/-- The tied FIRST-VARIATION set `T′`: the elements of the member `true`, with their value hypothesis. -/
def VariationTied : Set Literature.NumberTheory.Transcendental.KZ.FormalRep :=
  {d | ∃ (g₂ g₃ e₁ xP yP ξ β : ℝ) (N a p q : ℕ) (f : ℝ → ℝ) (r₁ rb : KZ.IntegralRep 1) (rD rW : KZ.IntegralRep 2),
    (∀ x, f x = 4 * x ^ 3 - g₂ * x - g₃) ∧ g₂ ^ 3 - 27 * g₃ ^ 2 ≠ 0 ∧ f e₁ = 0 ∧ 0 < e₁ ∧
    (∀ x, e₁ < x → 0 < f x) ∧ e₁ < xP ∧ yP ^ 2 = f xP ∧ 3 ≤ N ∧ 0 < a ∧ 2 * a < N ∧
    (∀ hns : (⟨0, 0, 0, -g₂ / 4, -g₃ / 4⟩ : WeierstrassCurve ℝ).toAffine.Nonsingular xP (yP / 2),
      addOrderOf (WeierstrassCurve.Affine.Point.some xP (yP / 2) hns) = N) ∧
    (N : ℝ) * (∫ x in Set.Ioi xP, (Real.sqrt (f x))⁻¹) = a * (2 * ∫ x in Set.Ioi e₁, (Real.sqrt (f x))⁻¹) ∧
    Nat.Coprime p q ∧ (q : ℤ) * ((N : ℤ) - 2 * (a : ℤ)) = (p : ℤ) * (2 * (N : ℤ)) ∧
    (N : ℝ) * (-(ξ / Real.sqrt (f xP)) + ∫ x in Set.Ioi xP, (x - e₁) / (2 * Real.sqrt (f x) ^ 3)) =
      a * (2 * ∫ x in Set.Ioi e₁, (x - e₁) / (2 * Real.sqrt (f x) ^ 3)) ∧
    r₁.domain = {t | e₁ < t 0 ∧ t 0 < xP} ∧
    Set.EqOn r₁.integrand (fun t => ξ / Real.sqrt (f xP) * (t 0 / Real.sqrt (f (t 0)))) r₁.domain ∧
    rD.domain = {z | e₁ < z 1 ∧ z 1 < z 0 ∧ z 0 < xP} ∧
    Set.EqOn rD.integrand (fun z => z 1 * ((z 1 - e₁) / (2 * Real.sqrt (f (z 1)) ^ 3 * Real.sqrt (f (z 0)))
      + (z 0 - e₁) / (2 * Real.sqrt (f (z 1)) * Real.sqrt (f (z 0)) ^ 3))) rD.domain ∧
    rW.domain = {z | e₁ < z 0 ∧ e₁ < z 1} ∧
    Set.EqOn rW.integrand (fun z => (z 0 - e₁) / (2 * Real.sqrt (f (z 0)) ^ 3) *
        ((g₂ * z 1 + 2 * g₃) / (2 * (z 1) ^ 2 * Real.sqrt (f (z 1))))
      + (Real.sqrt (f (z 0)))⁻¹ * ((z 1 - 2 * e₁) / (2 * (z 1) ^ 2 * Real.sqrt (f (z 1)))
        + (g₂ * z 1 + 2 * g₃) * (z 1 - e₁) / (4 * (z 1) ^ 2 * Real.sqrt (f (z 1)) ^ 3))) rW.domain ∧
    rb.domain = {t | 0 < t 0 ∧ t 0 < 1} ∧ Set.EqOn rb.integrand (fun _ => β) rb.domain ∧
    (q : ℝ) ^ 2 * (r₁.value + rD.value) + (p : ℝ) ^ 2 * rW.value = rb.value ∧
    d = ((q : ℤ) ^ 2) • (KZ.of r₁ + KZ.of rD) + ((p : ℤ) ^ 2) • KZ.of rW - KZ.of rb}

/-- **Stub D statement (residual, conjecture-grade): completeness off the sector enlarged by the first-variation
elements.**  Two rational-shape representations with equal values differ by an element of
`relations ⊔ closure (T ∪ T′)`.  Between `KZKernelConjecture` (`relations` alone) and the crux (`relations ⊔ closure T`);
WEAKER than the crux (`variationSectorComplete_of_torsionSectorComplete`). [cite: KontsevichZagier2001, §1.2 Conjecture 1] -/
def VariationSectorComplete : Prop := ∀ ⦃n m : ℕ⦄ (r : Literature.NumberTheory.Transcendental.KZ.IntegralRep n) (r' : Literature.NumberTheory.Transcendental.KZ.IntegralRep m), r.IsRational → r'.IsRational → r.value = r'.value → Literature.NumberTheory.Transcendental.KZ.of r - Literature.NumberTheory.Transcendental.KZ.of r' ∈ Literature.NumberTheory.Transcendental.KZ.relations ⊔ AddSubgroup.closure (TorsionTied ∪ VariationTied)

/-! ### Registered stubs -/

/-- **Stub A (XL, load-bearing, the new move).** `VariationPrimitiveChain`. -/
theorem stub_variationChain : VariationPrimitiveChain := by
  sorry

/-- **Stub D (residual, conjecture-grade).** `VariationSectorComplete`. -/
theorem stub_variationSectorComplete : VariationSectorComplete := by
  sorry

/-! ### Proved infrastructure (no `sorry` below this line) -/

/-- The crux unfolds to completeness relative to `relations ⊔ closure T`. -/
theorem torsionSectorComplete_iff :
    TorsionSectorComplete ↔ ∀ ⦃n m : ℕ⦄ (r : Literature.NumberTheory.Transcendental.KZ.IntegralRep n) (r' : Literature.NumberTheory.Transcendental.KZ.IntegralRep m), r.IsRational → r'.IsRational → r.value = r'.value → Literature.NumberTheory.Transcendental.KZ.of r - Literature.NumberTheory.Transcendental.KZ.of r' ∈ Literature.NumberTheory.Transcendental.KZ.relations ⊔ AddSubgroup.closure TorsionTied :=
  Iff.rfl

/-- Member `false` is the floor, definitionally. -/
theorem member_false_iff : NeronTorsionJetMember false ↔ NeronTorsionPrimitiveChain := Iff.rfl

/-- Member `true` is the first-variation statement, definitionally. -/
theorem member_true_iff : NeronTorsionJetMember true ↔ NeronTorsionVariationSector := Iff.rfl

/-- The rung is the floor plus the new member. -/
theorem neronTorsionJets_iff : NeronTorsionJets ↔ NeronTorsionPrimitiveChain ∧ NeronTorsionVariationSector := by
  constructor
  · exact fun h => ⟨h false, h true⟩
  · rintro ⟨h₀, h₁⟩ (_ | _)
    · exact h₀
    · exact h₁

/-- **F3 WITNESS: the rung at the floor.** Member `false` is the CLOSED seed `NeronTorsionPrimitiveChain`
(`Cruxes.NeronTorsionSector.Translation.stub_assembly`, landed; route link `NeronTorsionPrimitiveChain_holds`). -/
theorem rung_false : NeronTorsionJetMember false := NeronTorsionPrimitiveChain_holds

/-- Value of a pinned constant carrier `rb = [0<t<1, β]` (`MeasurableEquiv.funUnique`, `volume_preserving_funUnique`).
[folklore] -/
theorem value_unitConst {β : ℝ} (rb : KZ.IntegralRep 1) (hdb : rb.domain = {t | 0 < t 0 ∧ t 0 < 1})
    (hib : Set.EqOn rb.integrand (fun _ => β) rb.domain) : rb.value = β := by
  rw [KZ.IntegralRep.value]
  have hmeas : MeasurableSet rb.domain := by
    rw [hdb]
    exact (measurableSet_lt measurable_const (measurable_pi_apply 0)).inter
      (measurableSet_lt (measurable_pi_apply 0) measurable_const)
  rw [setIntegral_congr_fun hmeas hib, hdb]
  have hpre : {t : Fin 1 → ℝ | 0 < t 0 ∧ t 0 < 1} = MeasurableEquiv.funUnique (Fin 1) ℝ ⁻¹' Set.Ioo 0 1 := by
    ext x
    simp [MeasurableEquiv.funUnique, Fin.default_eq_zero]
  have key := (volume_preserving_funUnique (Fin 1) ℝ).setIntegral_preimage_emb
    (MeasurableEquiv.funUnique (Fin 1) ℝ).measurableEmbedding (fun _ : ℝ => β) (Set.Ioo 0 1)
  rw [hpre]
  refine key.trans ?_
  simp

/-- **Bookkeeping: the primitive first-variation chain gives the tied member.**  Soundness of `relations` for the
chain's value and the two pinned constant carriers: the value hypothesis forces `β₀ = β`, so `[rb₀] − [rb]` is the
congruence move `KZ.of_sub_of_mem_relations_of_eqOn`. [cite: KontsevichZagier2001, §1.2] -/
theorem variationSector_of_primitiveChain (hPC : VariationPrimitiveChain) : NeronTorsionVariationSector := by
  intro g₂ g₃ e₁ xP yP ξ β N a p q f hf hdisc he he0 hpos hx hy hN ha ha2 hord htor hpq htie htan r₁ rb rD rW
    hd1 hi1 hdD hiD hdW hiW hdb hib hval
  obtain ⟨β₀, rb₀, -, hdb₀, hib₀, hprim⟩ :=
    hPC g₂ g₃ e₁ xP yP ξ N a p q f hf hdisc he he0 hpos hx hy hN ha ha2 hord htor hpq htie htan r₁ rD rW
      hd1 hi1 hdD hiD hdW hiW
  have hvb₀ : rb₀.value = β₀ := value_unitConst rb₀ hdb₀ hib₀
  have hvb : rb.value = β := value_unitConst rb hdb hib
  have h0 : (q : ℝ) ^ 2 * (r₁.value + rD.value) + (p : ℝ) ^ 2 * rW.value - β₀ = 0 := by
    have h := KZ.relations_le_ker_eval_holds hprim
    rw [AddMonoidHom.mem_ker] at h
    simp only [map_add, map_sub, map_zsmul, KZ.eval_of, zsmul_eq_mul, hvb₀] at h
    push_cast at h
    linear_combination h
  have hββ : β₀ = β := by
    rw [hvb] at hval
    linear_combination hval - h0
  have hL : KZ.of rb₀ - KZ.of rb ∈ KZ.relations := by
    refine KZ.of_sub_of_mem_relations_of_eqOn (by rw [hdb, hdb₀]) (fun t ht => ?_)
    have ht' : t ∈ rb.domain := by
      rw [hdb]
      rw [hdb₀] at ht
      exact ht
    rw [hib₀ ht, hib ht', hββ]
  have e : ((q : ℤ) ^ 2) • (KZ.of r₁ + KZ.of rD) + ((p : ℤ) ^ 2) • KZ.of rW - KZ.of rb =
      (((q : ℤ) ^ 2) • (KZ.of r₁ + KZ.of rD) + ((p : ℤ) ^ 2) • KZ.of rW - KZ.of rb₀) + (KZ.of rb₀ - KZ.of rb) := by
    abel
  rw [e]
  exact KZ.relations.add_mem hprim hL

/-- The rung from stub A (the floor is a theorem). -/
theorem neronTorsionJets_of (hA : VariationPrimitiveChain) : NeronTorsionJets :=
  neronTorsionJets_iff.mpr ⟨NeronTorsionPrimitiveChain_holds, variationSector_of_primitiveChain hA⟩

# # #

About this exercise: Above are the records. Print exactly, and only, the lines from the line with "rw [hvb] at hval" to the line with "exact KZ.relations.add_mem hprim hL", both inclusive.

Your solution:
    rw [hvb] at hval
    linear_combination hval - h0
  have hL : KZ.of rb₀ - KZ.of rb ∈ KZ.relations := by
    refine KZ.of_sub_of_mem_relations_of_eqOn (by rw [hdb, hdb₀]) (fun t ht => ?_)
    have ht' : t ∈ rb.domain := by
      rw [hdb]
      rw [hdb₀] at ht
      exact ht
    rw [hib₀ ht, hib ht', hββ]
  have e : ((q : ℤ) ^ 2) • (KZ.of r₁ + KZ.of rD) + ((p : ℤ) ^ 2) • KZ.of rW - KZ.of rb =
      (((q : ℤ) ^ 2) • (KZ.of r₁ + KZ.of rD) + ((p : ℤ) ^ 2) • KZ.of rW - KZ.of rb₀) + (KZ.of rb₀ - KZ.of rb) := by
    abel
  rw [e]
  exact KZ.relations.add_mem hprim hL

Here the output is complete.